Interactive playground (run this first)
playground.py is a single-file web app: type a message in your browser → it is signed and POSTed to a running http_bot bot → replies stream back into the page, with a debug panel showing the signature, the 202 ack, and each callback’s sequence / verification.
# From the LangBot repo root, with the backend running:
PUBLIC_IP=<your-host-ip> ./.venv/bin/python examples/http-bot/playground.py
# then open http://<your-host-ip>:8920/
On startup it reads the API key + the http_bot bot from data/langbot.db and points that bot’s callback_url + secrets back at itself via the LangBot API (live reload, no restart). Requires an enabled http_bot bot bound to a working pipeline.

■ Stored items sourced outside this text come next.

import Summits.QuantumFields.BalabanUV.Beta.GAN24.TransverseProjector

/-!
# Beta / AliasBlock — the rank-one-deflated scalar block `N = L·1 − ∂ ⊗ ∂♭` of ONE alias mode, as MATRIX algebra:
# `N ∂ = 0`, `∂♭ᵀ N = 0`, `N² = L·N`, its group ({1,2}-) inverse `N/L²`, `N · (N/L²) = 1 − (∂/L) ⊗ ∂♭`, and the link
# `N v = L · Π⊥ v` to the transverse projector of `GAN24/TransverseProjector`
# (β sub-cell, CAP lane «KERNEL ALGEBRA + EXPORT», lineage `b2b-balaban-beta-cap3`, gen 10; instance facts I2 for `Beta/SaddleInverse` + `Beta/ModeSum`)

WHY.  The abstract kernel-pairing theorems of `Beta/SaddleInverse` (`saddle_mul_pairingInv`, …) take hypotheses `A N = 0`,
`A G = 1 − Y L` (and the FP products); `Beta/ModeSum` (`Biorth.groupInverse`, `Biorth.one_sub_modeSum_mul`) reduces them, for a
mode-diagonal `A = Σ_t E_t X_t F_t`, to PER-MODE facts about the `D × D` blocks `X_t`.  In the cell's instance (CAP-KERNEL §4.15–§4.17) the
per-mode block of the gauge-NON-fixed quadratic form at one alias momentum is `N_t = Δ_t·1 − ∂_t ∂♭_tᵀ` with `∂♭_t·∂_t = Δ_t` — the
Laplacian symbol times the transverse projector.  This leaf records, once, as [folklore] matrix algebra over any commutative ring, the
identities an instance file then invokes BY NAME: the kernel directions (`nMat_mulVec_dd`, `db_vecMul_nMat`, hence `A N = 0` and `L A = 0`
blockwise), idempotency up to `L` (`nMat_mul_nMat`), the {1,2}-inverse `c²·N` for `c L = 1` (`nMat_groupInverse₁`, `nMat_groupInverse₂`),
the projector identity `N · (c²N) = 1 − (c·∂) ⊗ ∂♭` (`nMat_mul_pinv` — the shape `A G = 1 − Y L` with `Y = c·∂` a column and `L = ∂♭ᵀ` a row,
cf. `Matrix.vecMulVec_eq`), and the dictionary to road P1-fibre's `TransverseProjector.projT` over `ℂ` (`nMat_mulVec_eq_smul_projT`).

## What is proved (index type `ι` finite with decidable equality; `R` a commutative ring; hypothesis `h : db ⬝ᵥ dd = L` where stated)
* §1 `nMat dd db L := L • 1 − vecMulVec dd db`; `nMat_apply`; `nMat_mulVec` (`N v = L•v − (db ⬝ᵥ v)•dd`), `vecMul_nMat`;
  `nMat_mulVec_dd : N *ᵥ dd = 0`, `db_vecMul_nMat : db ᵥ* N = 0`; `nMat_mul_vecMulVec_dd`, `vecMulVec_db_mul_nMat` (matrix forms).
* §2 `nMat_mul_nMat : N * N = L • N`; `nMat_mul_nMat_mul_nMat : N * N * N = L² • N`; for `c * L = 1`:
  `nMat_groupInverse₁ : N * (c² • N) * N = N`, `nMat_groupInverse₂ : (c² • N) * N * (c² • N) = c² • N`,
  `nMat_mul_pinv : N * (c² • N) = 1 − vecMulVec (c • dd) db`, `pinv_mul_nMat` (same on the left), and the complementary projector
  `one_sub_vecMulVec_mulVec_dd` (`(1 − (c∂) ⊗ ∂♭) ∂ = 0`), `db_vecMul_one_sub_vecMulVec` (`∂♭ᵀ (1 − (c∂) ⊗ ∂♭) = 0`).
* §3 (`R = ℂ`, `ι = Fin D`) `dot_eq_dotProduct : FibreBlockSolve.dot u v = u ⬝ᵥ v` and
  `nMat_mulVec_eq_smul_projT : L ≠ 0 → nMat dd db L *ᵥ v = L • projT dd db L v`.

HONEST FRAMING.  Finite-dimensional matrix identities, [folklore]; no estimate, no cited fact, no number.  This module proves NO bound on any
object of the cell, NO number of the β-function, NO statement about Bałaban's operators and discharges NOTHING of `FlowStep.BetaPertH`; it
is not an engine and not an instance file for the concrete `408 × 408` matrices.  Discharging `BetaPertH` would make Bałaban's ultraviolet
stability unconditional — NOT the continuum limit and NOT the Clay problem.  0 `sorry`, 0 cite tags; imports `Beta/GAN24/TransverseProjector` only.
-/

namespace Summit.QuantumFields.BalabanUV.Beta.AliasBlock

open Matrix

section CommRing

variable {ι R : Type*} [Fintype ι] [DecidableEq ι] [CommRing R]

/-! ## §1 The block and its kernel directions -/

omit [Fintype ι] in
/-- The alias block `N = L·1 − ∂ ⊗ ∂♭` (entries `L·δ_{κl} − ∂_κ ∂♭_l`). -/
def nMat (dd db : ι → R) (L : R) : Matrix ι ι R := L • (1 : Matrix ι ι R) - vecMulVec dd db

omit [Fintype ι] in
/-- [folklore] Entries of the alias block. -/
theorem nMat_apply (dd db : ι → R) (L : R) (κ l : ι) :
    nMat dd db L κ l = (if κ = l then L else 0) - dd κ * db l := by
  simp [nMat, vecMulVec_apply, Matrix.one_apply]

/-- `N v = L•v − (∂♭·v)•∂`. -/
theorem nMat_mulVec (dd db : ι → R) (L : R) (v : ι → R) :
    nMat dd db L *ᵥ v = L • v - (db ⬝ᵥ v) • dd := by
  simp [nMat, sub_mulVec, smul_mulVec, one_mulVec, vecMulVec_mulVec]

/-- `u N = L•u − (u·∂)•∂♭`. -/
theorem vecMul_nMat (dd db : ι → R) (L : R) (u : ι → R) :
    u ᵥ* nMat dd db L = L • u - (u ⬝ᵥ dd) • db := by
  simp [nMat, vecMul_sub, vecMul_smul, vecMul_one, vecMul_vecMulVec]

variable {dd db : ι → R} {L : R}

/-- The pure-gauge direction is killed: `N ∂ = 0`. -/
theorem nMat_mulVec_dd (h : db ⬝ᵥ dd = L) : nMat dd db L *ᵥ dd = 0 := by
  rw [nMat_mulVec, h, sub_self]

/-- The range is transverse: `∂♭ᵀ N = 0`. -/
theorem db_vecMul_nMat (h : db ⬝ᵥ dd = L) : db ᵥ* nMat dd db L = 0 := by
  rw [vecMul_nMat, h, sub_self]

/-- Matrix form of `N ∂ = 0`: `N · (∂ ⊗ x) = 0` for every row vector `x`. -/
theorem nMat_mul_vecMulVec_dd (h : db ⬝ᵥ dd = L) {κ' : Type*} (x : κ' → R) :
    nMat dd db L * vecMulVec dd x = 0 := by
  rw [mul_vecMulVec, nMat_mulVec_dd h]; ext; simp [vecMulVec_apply]

/-- Matrix form of `∂♭ᵀ N = 0`: `(x ⊗ ∂♭) · N = 0` for every column vector `x`. -/
theorem vecMulVec_db_mul_nMat (h : db ⬝ᵥ dd = L) {κ' : Type*} (x : κ' → R) :
    vecMulVec x db * nMat dd db L = 0 := by
  rw [vecMulVec_mul, db_vecMul_nMat h]; ext; simp [vecMulVec_apply]

/-! ## §2 Idempotency up to `L` and the group inverse -/

/-- `N² = L·N`. -/
theorem nMat_mul_nMat (h : db ⬝ᵥ dd = L) : nMat dd db L * nMat dd db L = L • nMat dd db L :=
  calc nMat dd db L * nMat dd db L
        = nMat dd db L * (L • (1 : Matrix ι ι R)) - nMat dd db L * vecMulVec dd db := by rw [← mul_sub]; rfl
    _ = L • nMat dd db L := by rw [nMat_mul_vecMulVec_dd h, sub_zero, Matrix.mul_smul, mul_one]

/-- `N³ = L²·N`. -/
theorem nMat_mul_nMat_mul_nMat (h : db ⬝ᵥ dd = L) :
    nMat dd db L * nMat dd db L * nMat dd db L = (L ^ 2) • nMat dd db L := by
  rw [nMat_mul_nMat h, Matrix.smul_mul, nMat_mul_nMat h, smul_smul, sq]

/-- {1}-inverse: with `c L = 1`, `N (c² N) N = N`. -/
theorem nMat_groupInverse₁ (h : db ⬝ᵥ dd = L) {c : R} (hc : c * L = 1) :
    nMat dd db L * ((c ^ 2) • nMat dd db L) * nMat dd db L = nMat dd db L := by
  rw [Matrix.mul_smul, Matrix.smul_mul, nMat_mul_nMat_mul_nMat h, smul_smul,
    show c ^ 2 * L ^ 2 = (c * L) ^ 2 by ring, hc, one_pow, one_smul]

/-- {2}-inverse: with `c L = 1`, `(c² N) N (c² N) = c² N`. -/
theorem nMat_groupInverse₂ (h : db ⬝ᵥ dd = L) {c : R} (hc : c * L = 1) :
    ((c ^ 2) • nMat dd db L) * nMat dd db L * ((c ^ 2) • nMat dd db L) = (c ^ 2) • nMat dd db L := by
  rw [Matrix.smul_mul, Matrix.smul_mul, Matrix.mul_smul, nMat_mul_nMat_mul_nMat h, smul_smul, smul_smul]
  congr 1
  rw [show c ^ 2 * c ^ 2 * L ^ 2 = c ^ 2 * (c * L) ^ 2 by ring, hc, one_pow, mul_one]

/-- The projector identity `N · (c² N) = 1 − (c ∂) ⊗ ∂♭` (`c L = 1`): the shape `A G = 1 − Y L` of `Beta/SaddleInverse` with the column
`Y = c ∂` and the row `L = ∂♭ᵀ`. -/
theorem nMat_mul_pinv (h : db ⬝ᵥ dd = L) {c : R} (hc : c * L = 1) :
    nMat dd db L * ((c ^ 2) • nMat dd db L) = 1 - vecMulVec (c • dd) db := by
  rw [Matrix.mul_smul, nMat_mul_nMat h, smul_smul, show c ^ 2 * L = c * (c * L) by ring, hc, mul_one,
    show nMat dd db L = L • (1 : Matrix ι ι R) - vecMulVec dd db from rfl, smul_sub, smul_smul, hc, one_smul,
    smul_vecMulVec]

/-- The same on the left: `(c² N) · N = 1 − (c ∂) ⊗ ∂♭`. -/
theorem pinv_mul_nMat (h : db ⬝ᵥ dd = L) {c : R} (hc : c * L = 1) :
    ((c ^ 2) • nMat dd db L) * nMat dd db L = 1 - vecMulVec (c • dd) db := by
  rw [Matrix.smul_mul, ← Matrix.mul_smul, nMat_mul_pinv h hc]

/-- `(1 − (c ∂) ⊗ ∂♭) ∂ = 0` when `c L = 1`: the complementary projector kills `∂`. -/
theorem one_sub_vecMulVec_mulVec_dd (h : db ⬝ᵥ dd = L) {c : R} (hc : c * L = 1) :
    (1 - vecMulVec (c • dd) db) *ᵥ dd = 0 := by
  rw [sub_mulVec, one_mulVec, vecMulVec_mulVec, h]
  ext κ
  simp [Pi.smul_apply, smul_eq_mul, show L * (c * dd κ) = (c * L) * dd κ by ring, hc]

/-- `∂♭ᵀ (1 − (c ∂) ⊗ ∂♭) = 0` when `c L = 1`. -/
theorem db_vecMul_one_sub_vecMulVec (h : db ⬝ᵥ dd = L) {c : R} (hc : c * L = 1) :
    db ᵥ* (1 - vecMulVec (c • dd) db) = 0 := by
  rw [vecMul_sub, vecMul_one, vecMul_vecMulVec, dotProduct_smul, h]
  ext κ
  simp [smul_eq_mul, hc]

end CommRing

/-! ## §3 Dictionary to `GAN24/TransverseProjector.projT` over `ℂ` -/

section Complex

open GAN24.FibreBlockSolve (dot)
open GAN24.TransverseProjector (projT projT_apply)

variable {D : ℕ}

/-- [folklore] `FibreBlockSolve.dot` is Mathlib's `dotProduct` (by `rfl`). -/
theorem dot_eq_dotProduct (u v : Fin D → ℂ) : dot u v = u ⬝ᵥ v := rfl

/-- `N v = L · Π⊥ v` (`L ≠ 0`): the alias block is the Laplacian symbol times road P1-fibre's transverse projector. -/
theorem nMat_mulVec_eq_smul_projT (dd db : Fin D → ℂ) {L : ℂ} (hL : L ≠ 0) (v : Fin D → ℂ) :
    nMat dd db L *ᵥ v = L • projT dd db L v := by
  rw [nMat_mulVec]
  ext κ
  simp only [Pi.sub_apply, Pi.smul_apply, smul_eq_mul, projT_apply, ← dot_eq_dotProduct]
  rw [mul_sub]
  congr 1
  field_simp

end Complex

end Summit.QuantumFields.BalabanUV.Beta.AliasBlock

Command-line reference clients
examples/http-bot/ also ships Python and TypeScript reference clients (with a callback receiver):
cd examples/http-bot
pip install flask requests
# Terminal 1: callback receiver (point the bot's callback_url here; use cloudflared / ngrok locally)
python client.py serve --port 8900 --secret SHARED_SECRET
# Terminal 2: push a message
python client.py push \
--url https://your-langbot/bots/<bot_uuid> \
--secret SHARED_SECRET \
--session ticket-1 \
--text "hello"
Terminal 1 prints each reply part ([part ] / [FINAL]) with its sequence number — that’s 1→M multi-reply with signature verification, live.
A machine-readable contract is in the main repo at docs/http-bot-openapi.json.
Security checklist
- Keep Require Inbound Signature on in production;
- Use HTTPS callback URLs, set only in config (no per-message override);
- Treat secrets like passwords; rotate via the dashboard;
- The inbound route is unauthenticated at the framework level by design — security comes entirely from the HMAC signature, so never disable it on a public deployment.